### Data for this exercise

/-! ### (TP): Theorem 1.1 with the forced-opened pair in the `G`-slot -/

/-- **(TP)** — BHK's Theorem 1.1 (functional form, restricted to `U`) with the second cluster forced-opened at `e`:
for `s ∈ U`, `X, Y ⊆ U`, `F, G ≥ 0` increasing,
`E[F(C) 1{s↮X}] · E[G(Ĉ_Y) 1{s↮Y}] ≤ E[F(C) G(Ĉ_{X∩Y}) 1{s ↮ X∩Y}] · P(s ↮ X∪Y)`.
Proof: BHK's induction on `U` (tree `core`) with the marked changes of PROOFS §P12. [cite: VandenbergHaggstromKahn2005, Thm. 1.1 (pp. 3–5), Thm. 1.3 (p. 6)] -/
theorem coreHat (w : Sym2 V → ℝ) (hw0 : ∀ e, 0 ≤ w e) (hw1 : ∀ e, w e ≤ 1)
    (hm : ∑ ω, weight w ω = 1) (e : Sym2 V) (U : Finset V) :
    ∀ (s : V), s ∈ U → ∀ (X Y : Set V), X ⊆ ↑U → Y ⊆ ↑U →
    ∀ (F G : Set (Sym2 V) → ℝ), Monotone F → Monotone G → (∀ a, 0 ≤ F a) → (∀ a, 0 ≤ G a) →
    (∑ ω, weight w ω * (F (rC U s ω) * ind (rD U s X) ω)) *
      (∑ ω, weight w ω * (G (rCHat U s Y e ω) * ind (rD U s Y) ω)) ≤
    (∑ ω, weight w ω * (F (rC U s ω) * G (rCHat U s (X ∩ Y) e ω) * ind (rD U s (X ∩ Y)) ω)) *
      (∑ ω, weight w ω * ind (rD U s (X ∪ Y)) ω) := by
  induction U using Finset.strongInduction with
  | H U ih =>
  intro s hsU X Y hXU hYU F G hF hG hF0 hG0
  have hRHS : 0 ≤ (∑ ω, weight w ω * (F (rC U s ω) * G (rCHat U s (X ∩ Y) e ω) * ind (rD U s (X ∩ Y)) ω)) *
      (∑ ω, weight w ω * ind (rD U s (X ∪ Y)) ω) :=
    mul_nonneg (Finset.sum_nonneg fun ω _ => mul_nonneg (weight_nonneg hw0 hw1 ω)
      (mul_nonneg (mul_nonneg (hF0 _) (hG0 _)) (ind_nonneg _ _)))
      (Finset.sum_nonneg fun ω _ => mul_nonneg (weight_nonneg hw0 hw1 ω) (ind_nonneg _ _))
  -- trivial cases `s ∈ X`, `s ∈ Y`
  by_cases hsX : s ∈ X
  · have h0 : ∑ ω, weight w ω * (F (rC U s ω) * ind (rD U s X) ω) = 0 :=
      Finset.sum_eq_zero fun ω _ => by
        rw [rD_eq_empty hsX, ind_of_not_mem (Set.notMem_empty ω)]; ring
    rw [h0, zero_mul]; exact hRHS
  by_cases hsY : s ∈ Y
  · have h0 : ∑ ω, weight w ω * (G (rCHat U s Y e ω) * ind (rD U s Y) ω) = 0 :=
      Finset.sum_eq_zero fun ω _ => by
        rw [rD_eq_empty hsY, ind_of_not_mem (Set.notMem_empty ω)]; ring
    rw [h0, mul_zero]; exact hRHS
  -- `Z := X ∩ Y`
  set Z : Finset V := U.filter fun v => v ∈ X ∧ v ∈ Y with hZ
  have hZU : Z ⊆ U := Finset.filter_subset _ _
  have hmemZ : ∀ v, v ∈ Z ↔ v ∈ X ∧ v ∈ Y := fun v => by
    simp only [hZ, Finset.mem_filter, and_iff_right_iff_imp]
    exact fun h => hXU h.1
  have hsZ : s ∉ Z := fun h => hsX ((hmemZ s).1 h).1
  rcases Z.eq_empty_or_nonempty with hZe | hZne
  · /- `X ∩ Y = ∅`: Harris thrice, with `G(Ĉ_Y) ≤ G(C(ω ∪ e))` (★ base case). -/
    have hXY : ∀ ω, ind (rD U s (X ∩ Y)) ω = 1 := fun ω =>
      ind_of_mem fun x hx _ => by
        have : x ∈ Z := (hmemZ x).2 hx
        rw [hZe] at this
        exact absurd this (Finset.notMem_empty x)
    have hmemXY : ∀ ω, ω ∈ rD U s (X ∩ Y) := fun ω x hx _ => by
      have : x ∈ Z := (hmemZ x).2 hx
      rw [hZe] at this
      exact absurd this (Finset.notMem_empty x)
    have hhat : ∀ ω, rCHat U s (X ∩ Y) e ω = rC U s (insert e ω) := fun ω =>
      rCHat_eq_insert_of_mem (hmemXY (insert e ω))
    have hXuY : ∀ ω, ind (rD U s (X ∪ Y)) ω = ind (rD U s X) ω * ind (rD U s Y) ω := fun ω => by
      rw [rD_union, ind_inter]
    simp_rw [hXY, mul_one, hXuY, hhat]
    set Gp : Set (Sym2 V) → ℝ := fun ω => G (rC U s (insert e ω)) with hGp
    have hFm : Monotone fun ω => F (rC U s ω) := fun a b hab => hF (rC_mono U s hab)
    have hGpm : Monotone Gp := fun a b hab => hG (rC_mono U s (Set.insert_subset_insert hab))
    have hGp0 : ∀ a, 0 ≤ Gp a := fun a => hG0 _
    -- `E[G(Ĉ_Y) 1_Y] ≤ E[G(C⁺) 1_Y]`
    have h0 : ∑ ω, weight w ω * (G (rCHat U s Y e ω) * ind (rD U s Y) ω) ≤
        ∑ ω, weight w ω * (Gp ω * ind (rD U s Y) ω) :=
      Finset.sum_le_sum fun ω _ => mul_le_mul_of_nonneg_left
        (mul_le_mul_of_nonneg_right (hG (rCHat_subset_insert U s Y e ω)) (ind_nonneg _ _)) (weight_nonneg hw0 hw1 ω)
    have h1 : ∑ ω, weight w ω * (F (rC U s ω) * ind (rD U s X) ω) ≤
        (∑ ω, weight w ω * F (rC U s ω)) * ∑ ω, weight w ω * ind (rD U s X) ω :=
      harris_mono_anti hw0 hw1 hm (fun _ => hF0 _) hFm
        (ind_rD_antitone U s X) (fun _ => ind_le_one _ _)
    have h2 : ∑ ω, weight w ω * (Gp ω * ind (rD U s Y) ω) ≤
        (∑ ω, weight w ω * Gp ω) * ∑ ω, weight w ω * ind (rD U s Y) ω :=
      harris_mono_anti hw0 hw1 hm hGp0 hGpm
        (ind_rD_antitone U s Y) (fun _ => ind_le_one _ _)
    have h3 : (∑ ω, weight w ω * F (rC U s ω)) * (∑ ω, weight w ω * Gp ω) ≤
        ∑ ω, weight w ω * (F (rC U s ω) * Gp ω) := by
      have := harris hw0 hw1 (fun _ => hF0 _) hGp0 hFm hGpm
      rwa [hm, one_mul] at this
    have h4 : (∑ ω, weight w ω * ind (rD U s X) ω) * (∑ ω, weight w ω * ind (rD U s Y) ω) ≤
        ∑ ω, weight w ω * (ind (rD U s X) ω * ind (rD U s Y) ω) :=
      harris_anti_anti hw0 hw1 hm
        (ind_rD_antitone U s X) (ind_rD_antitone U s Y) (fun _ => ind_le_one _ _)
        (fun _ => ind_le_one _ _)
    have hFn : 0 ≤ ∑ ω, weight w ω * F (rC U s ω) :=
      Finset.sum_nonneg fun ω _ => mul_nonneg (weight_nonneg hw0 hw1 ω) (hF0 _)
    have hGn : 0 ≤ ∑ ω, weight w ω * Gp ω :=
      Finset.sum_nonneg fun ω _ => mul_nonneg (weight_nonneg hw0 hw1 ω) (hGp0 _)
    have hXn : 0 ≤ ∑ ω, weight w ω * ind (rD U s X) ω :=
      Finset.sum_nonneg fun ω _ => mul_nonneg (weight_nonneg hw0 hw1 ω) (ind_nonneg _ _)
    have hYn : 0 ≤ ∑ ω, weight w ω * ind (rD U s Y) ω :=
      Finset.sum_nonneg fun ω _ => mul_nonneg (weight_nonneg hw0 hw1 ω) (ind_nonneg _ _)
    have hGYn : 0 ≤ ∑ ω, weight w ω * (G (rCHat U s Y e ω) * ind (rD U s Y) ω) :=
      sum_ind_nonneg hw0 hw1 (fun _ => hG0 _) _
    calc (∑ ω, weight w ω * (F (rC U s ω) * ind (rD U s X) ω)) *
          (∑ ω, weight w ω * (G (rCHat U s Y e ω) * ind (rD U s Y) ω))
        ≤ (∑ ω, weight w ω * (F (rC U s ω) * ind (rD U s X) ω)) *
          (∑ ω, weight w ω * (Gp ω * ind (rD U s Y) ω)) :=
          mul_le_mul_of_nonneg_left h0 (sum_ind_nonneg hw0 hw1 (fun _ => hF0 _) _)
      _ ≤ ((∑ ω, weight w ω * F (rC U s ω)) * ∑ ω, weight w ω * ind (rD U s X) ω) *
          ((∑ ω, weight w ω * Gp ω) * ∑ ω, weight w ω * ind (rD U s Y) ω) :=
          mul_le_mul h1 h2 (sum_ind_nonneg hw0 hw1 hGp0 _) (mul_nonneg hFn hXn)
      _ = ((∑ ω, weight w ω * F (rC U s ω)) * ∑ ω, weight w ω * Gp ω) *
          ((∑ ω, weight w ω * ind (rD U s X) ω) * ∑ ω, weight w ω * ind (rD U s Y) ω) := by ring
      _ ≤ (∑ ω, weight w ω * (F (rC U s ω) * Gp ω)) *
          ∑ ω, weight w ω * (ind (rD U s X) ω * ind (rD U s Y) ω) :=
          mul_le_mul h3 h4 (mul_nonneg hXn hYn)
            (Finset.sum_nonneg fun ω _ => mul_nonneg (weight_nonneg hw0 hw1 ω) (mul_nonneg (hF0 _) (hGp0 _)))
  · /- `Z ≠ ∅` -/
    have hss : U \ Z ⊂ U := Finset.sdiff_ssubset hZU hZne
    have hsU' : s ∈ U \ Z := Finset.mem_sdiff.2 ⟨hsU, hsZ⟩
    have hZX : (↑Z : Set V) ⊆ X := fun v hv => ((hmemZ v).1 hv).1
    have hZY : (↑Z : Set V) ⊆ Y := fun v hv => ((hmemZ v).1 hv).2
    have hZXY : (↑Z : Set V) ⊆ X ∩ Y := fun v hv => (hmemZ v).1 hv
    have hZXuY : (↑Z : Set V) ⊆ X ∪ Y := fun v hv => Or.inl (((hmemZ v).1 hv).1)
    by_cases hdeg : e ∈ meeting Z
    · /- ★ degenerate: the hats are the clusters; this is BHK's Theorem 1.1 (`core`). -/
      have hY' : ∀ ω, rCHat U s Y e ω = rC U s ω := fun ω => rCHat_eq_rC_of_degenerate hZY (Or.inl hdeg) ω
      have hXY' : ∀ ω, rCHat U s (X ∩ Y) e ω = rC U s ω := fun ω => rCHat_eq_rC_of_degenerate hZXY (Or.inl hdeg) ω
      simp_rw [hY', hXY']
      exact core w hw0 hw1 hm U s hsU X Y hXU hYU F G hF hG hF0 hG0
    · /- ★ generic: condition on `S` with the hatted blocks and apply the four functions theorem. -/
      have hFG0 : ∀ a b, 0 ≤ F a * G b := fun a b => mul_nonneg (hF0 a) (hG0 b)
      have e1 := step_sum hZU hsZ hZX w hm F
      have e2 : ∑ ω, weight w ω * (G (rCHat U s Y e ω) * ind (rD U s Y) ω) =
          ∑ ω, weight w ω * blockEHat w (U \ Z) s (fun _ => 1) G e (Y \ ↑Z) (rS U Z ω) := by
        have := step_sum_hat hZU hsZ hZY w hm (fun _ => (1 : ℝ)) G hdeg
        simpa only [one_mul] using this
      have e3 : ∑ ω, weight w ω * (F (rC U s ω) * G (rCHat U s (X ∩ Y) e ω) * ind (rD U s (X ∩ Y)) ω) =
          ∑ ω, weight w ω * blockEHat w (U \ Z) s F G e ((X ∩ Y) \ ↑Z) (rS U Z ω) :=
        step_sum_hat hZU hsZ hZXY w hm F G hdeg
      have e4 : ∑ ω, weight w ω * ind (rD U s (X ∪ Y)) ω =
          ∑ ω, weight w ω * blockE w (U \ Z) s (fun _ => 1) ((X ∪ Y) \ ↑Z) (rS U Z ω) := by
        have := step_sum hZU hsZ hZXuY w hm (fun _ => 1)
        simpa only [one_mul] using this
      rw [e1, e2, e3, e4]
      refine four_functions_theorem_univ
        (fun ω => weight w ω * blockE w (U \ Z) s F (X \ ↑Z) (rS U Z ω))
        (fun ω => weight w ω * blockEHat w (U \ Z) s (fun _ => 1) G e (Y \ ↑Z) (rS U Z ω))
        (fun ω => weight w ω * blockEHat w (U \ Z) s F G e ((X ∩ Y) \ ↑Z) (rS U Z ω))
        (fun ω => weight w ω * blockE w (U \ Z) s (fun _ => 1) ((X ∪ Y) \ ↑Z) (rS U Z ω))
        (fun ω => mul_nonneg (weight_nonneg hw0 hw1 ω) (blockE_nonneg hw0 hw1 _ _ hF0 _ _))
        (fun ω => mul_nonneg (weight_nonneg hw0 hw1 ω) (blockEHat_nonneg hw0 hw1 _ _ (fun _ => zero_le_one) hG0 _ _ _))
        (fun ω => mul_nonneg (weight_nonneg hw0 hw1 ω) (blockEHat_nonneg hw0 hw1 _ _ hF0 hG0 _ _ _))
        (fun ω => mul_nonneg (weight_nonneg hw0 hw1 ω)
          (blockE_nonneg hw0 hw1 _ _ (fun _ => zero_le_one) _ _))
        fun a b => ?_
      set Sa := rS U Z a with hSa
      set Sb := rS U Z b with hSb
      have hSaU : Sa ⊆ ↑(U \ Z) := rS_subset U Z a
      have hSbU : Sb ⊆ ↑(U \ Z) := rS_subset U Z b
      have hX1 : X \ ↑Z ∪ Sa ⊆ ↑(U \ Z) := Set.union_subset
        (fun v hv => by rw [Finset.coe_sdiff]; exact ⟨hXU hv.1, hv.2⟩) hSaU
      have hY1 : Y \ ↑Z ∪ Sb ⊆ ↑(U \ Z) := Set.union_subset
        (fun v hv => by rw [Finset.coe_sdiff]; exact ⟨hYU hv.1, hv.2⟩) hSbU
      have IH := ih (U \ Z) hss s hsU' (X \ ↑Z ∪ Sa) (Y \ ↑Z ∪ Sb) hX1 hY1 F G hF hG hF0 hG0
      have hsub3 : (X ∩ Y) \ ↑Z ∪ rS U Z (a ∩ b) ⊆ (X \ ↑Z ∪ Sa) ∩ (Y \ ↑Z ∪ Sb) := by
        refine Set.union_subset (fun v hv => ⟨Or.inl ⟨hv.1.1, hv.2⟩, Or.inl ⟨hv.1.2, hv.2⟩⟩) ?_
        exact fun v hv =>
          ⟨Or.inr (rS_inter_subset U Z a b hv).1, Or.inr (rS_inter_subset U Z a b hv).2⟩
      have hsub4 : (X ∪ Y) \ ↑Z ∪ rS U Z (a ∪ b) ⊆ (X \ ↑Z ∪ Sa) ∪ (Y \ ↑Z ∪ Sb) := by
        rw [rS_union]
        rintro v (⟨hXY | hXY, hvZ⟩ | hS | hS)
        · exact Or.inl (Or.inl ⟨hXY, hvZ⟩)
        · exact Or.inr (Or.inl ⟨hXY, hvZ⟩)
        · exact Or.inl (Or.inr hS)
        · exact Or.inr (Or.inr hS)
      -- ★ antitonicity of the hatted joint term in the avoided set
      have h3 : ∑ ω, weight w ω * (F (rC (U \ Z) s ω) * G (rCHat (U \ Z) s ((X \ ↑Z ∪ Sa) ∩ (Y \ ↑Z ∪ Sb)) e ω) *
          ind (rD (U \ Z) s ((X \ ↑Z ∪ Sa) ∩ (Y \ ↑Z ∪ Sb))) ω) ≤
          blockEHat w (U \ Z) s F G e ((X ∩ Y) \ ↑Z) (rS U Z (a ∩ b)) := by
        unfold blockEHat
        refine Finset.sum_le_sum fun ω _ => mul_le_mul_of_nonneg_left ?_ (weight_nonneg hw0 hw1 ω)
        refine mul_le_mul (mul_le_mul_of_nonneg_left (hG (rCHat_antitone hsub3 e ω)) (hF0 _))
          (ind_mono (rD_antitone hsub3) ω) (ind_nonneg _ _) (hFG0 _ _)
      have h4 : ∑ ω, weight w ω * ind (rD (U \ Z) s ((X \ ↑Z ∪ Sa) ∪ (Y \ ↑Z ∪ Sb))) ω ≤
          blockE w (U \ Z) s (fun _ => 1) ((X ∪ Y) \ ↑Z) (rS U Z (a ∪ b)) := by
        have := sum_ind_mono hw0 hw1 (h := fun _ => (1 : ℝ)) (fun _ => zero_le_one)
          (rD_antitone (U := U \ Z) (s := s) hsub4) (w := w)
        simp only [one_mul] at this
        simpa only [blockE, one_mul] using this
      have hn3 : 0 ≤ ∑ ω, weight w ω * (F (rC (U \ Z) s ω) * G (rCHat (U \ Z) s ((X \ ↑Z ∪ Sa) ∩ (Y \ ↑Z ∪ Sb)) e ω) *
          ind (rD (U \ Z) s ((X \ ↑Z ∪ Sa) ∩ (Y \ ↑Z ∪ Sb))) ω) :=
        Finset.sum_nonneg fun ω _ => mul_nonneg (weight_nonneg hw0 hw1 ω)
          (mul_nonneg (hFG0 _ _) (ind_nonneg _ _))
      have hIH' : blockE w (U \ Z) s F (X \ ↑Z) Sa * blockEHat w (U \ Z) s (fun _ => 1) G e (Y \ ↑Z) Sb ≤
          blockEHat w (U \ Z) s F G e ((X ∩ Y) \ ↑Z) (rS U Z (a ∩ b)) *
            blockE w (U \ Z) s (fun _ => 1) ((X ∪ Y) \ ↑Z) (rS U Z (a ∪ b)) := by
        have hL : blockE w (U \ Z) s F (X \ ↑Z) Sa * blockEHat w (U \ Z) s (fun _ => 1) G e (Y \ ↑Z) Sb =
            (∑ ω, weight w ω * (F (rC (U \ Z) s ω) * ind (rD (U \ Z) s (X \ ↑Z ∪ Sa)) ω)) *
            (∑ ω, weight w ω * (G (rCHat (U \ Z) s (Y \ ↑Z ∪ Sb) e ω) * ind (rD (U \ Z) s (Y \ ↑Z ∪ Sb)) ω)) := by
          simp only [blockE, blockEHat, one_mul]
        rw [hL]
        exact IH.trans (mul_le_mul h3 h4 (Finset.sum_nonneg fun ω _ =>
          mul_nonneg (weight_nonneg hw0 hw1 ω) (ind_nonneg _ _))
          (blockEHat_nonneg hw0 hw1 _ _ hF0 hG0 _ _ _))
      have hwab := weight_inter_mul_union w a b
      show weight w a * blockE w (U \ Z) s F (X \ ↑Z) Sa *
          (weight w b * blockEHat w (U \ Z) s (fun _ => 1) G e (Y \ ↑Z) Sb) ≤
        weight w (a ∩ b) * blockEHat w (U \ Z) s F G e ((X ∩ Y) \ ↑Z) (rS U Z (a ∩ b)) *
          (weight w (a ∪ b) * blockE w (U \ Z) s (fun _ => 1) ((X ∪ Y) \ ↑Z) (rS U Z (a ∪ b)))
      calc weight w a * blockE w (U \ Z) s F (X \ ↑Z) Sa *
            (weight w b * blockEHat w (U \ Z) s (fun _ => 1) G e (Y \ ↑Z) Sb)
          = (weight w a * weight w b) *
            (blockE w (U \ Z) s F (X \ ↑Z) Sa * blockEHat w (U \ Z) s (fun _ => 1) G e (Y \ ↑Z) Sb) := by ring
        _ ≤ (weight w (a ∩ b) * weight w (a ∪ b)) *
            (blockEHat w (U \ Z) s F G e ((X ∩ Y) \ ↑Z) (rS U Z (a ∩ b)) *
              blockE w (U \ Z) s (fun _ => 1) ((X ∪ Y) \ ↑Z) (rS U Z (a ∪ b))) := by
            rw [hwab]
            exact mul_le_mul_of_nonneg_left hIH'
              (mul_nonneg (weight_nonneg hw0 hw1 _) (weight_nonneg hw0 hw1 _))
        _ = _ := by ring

######

Task item: Retype exactly the lines above, from the one with "have hsub4 : (X" through the one with "simp only [one_mul] at this", inclusive.

Answer below:
      have hsub4 : (X ∪ Y) \ ↑Z ∪ rS U Z (a ∪ b) ⊆ (X \ ↑Z ∪ Sa) ∪ (Y \ ↑Z ∪ Sb) := by
        rw [rS_union]
        rintro v (⟨hXY | hXY, hvZ⟩ | hS | hS)
        · exact Or.inl (Or.inl ⟨hXY, hvZ⟩)
        · exact Or.inr (Or.inl ⟨hXY, hvZ⟩)
        · exact Or.inl (Or.inr hS)
        · exact Or.inr (Or.inr hS)
      -- ★ antitonicity of the hatted joint term in the avoided set
      have h3 : ∑ ω, weight w ω * (F (rC (U \ Z) s ω) * G (rCHat (U \ Z) s ((X \ ↑Z ∪ Sa) ∩ (Y \ ↑Z ∪ Sb)) e ω) *
          ind (rD (U \ Z) s ((X \ ↑Z ∪ Sa) ∩ (Y \ ↑Z ∪ Sb))) ω) ≤
          blockEHat w (U \ Z) s F G e ((X ∩ Y) \ ↑Z) (rS U Z (a ∩ b)) := by
        unfold blockEHat
        refine Finset.sum_le_sum fun ω _ => mul_le_mul_of_nonneg_left ?_ (weight_nonneg hw0 hw1 ω)
        refine mul_le_mul (mul_le_mul_of_nonneg_left (hG (rCHat_antitone hsub3 e ω)) (hF0 _))
          (ind_mono (rD_antitone hsub3) ω) (ind_nonneg _ _) (hFG0 _ _)
      have h4 : ∑ ω, weight w ω * ind (rD (U \ Z) s ((X \ ↑Z ∪ Sa) ∪ (Y \ ↑Z ∪ Sb))) ω ≤
          blockE w (U \ Z) s (fun _ => 1) ((X ∪ Y) \ ↑Z) (rS U Z (a ∪ b)) := by
        have := sum_ind_mono hw0 hw1 (h := fun _ => (1 : ℝ)) (fun _ => zero_le_one)
          (rD_antitone (U := U \ Z) (s := s) hsub4) (w := w)
        simp only [one_mul] at this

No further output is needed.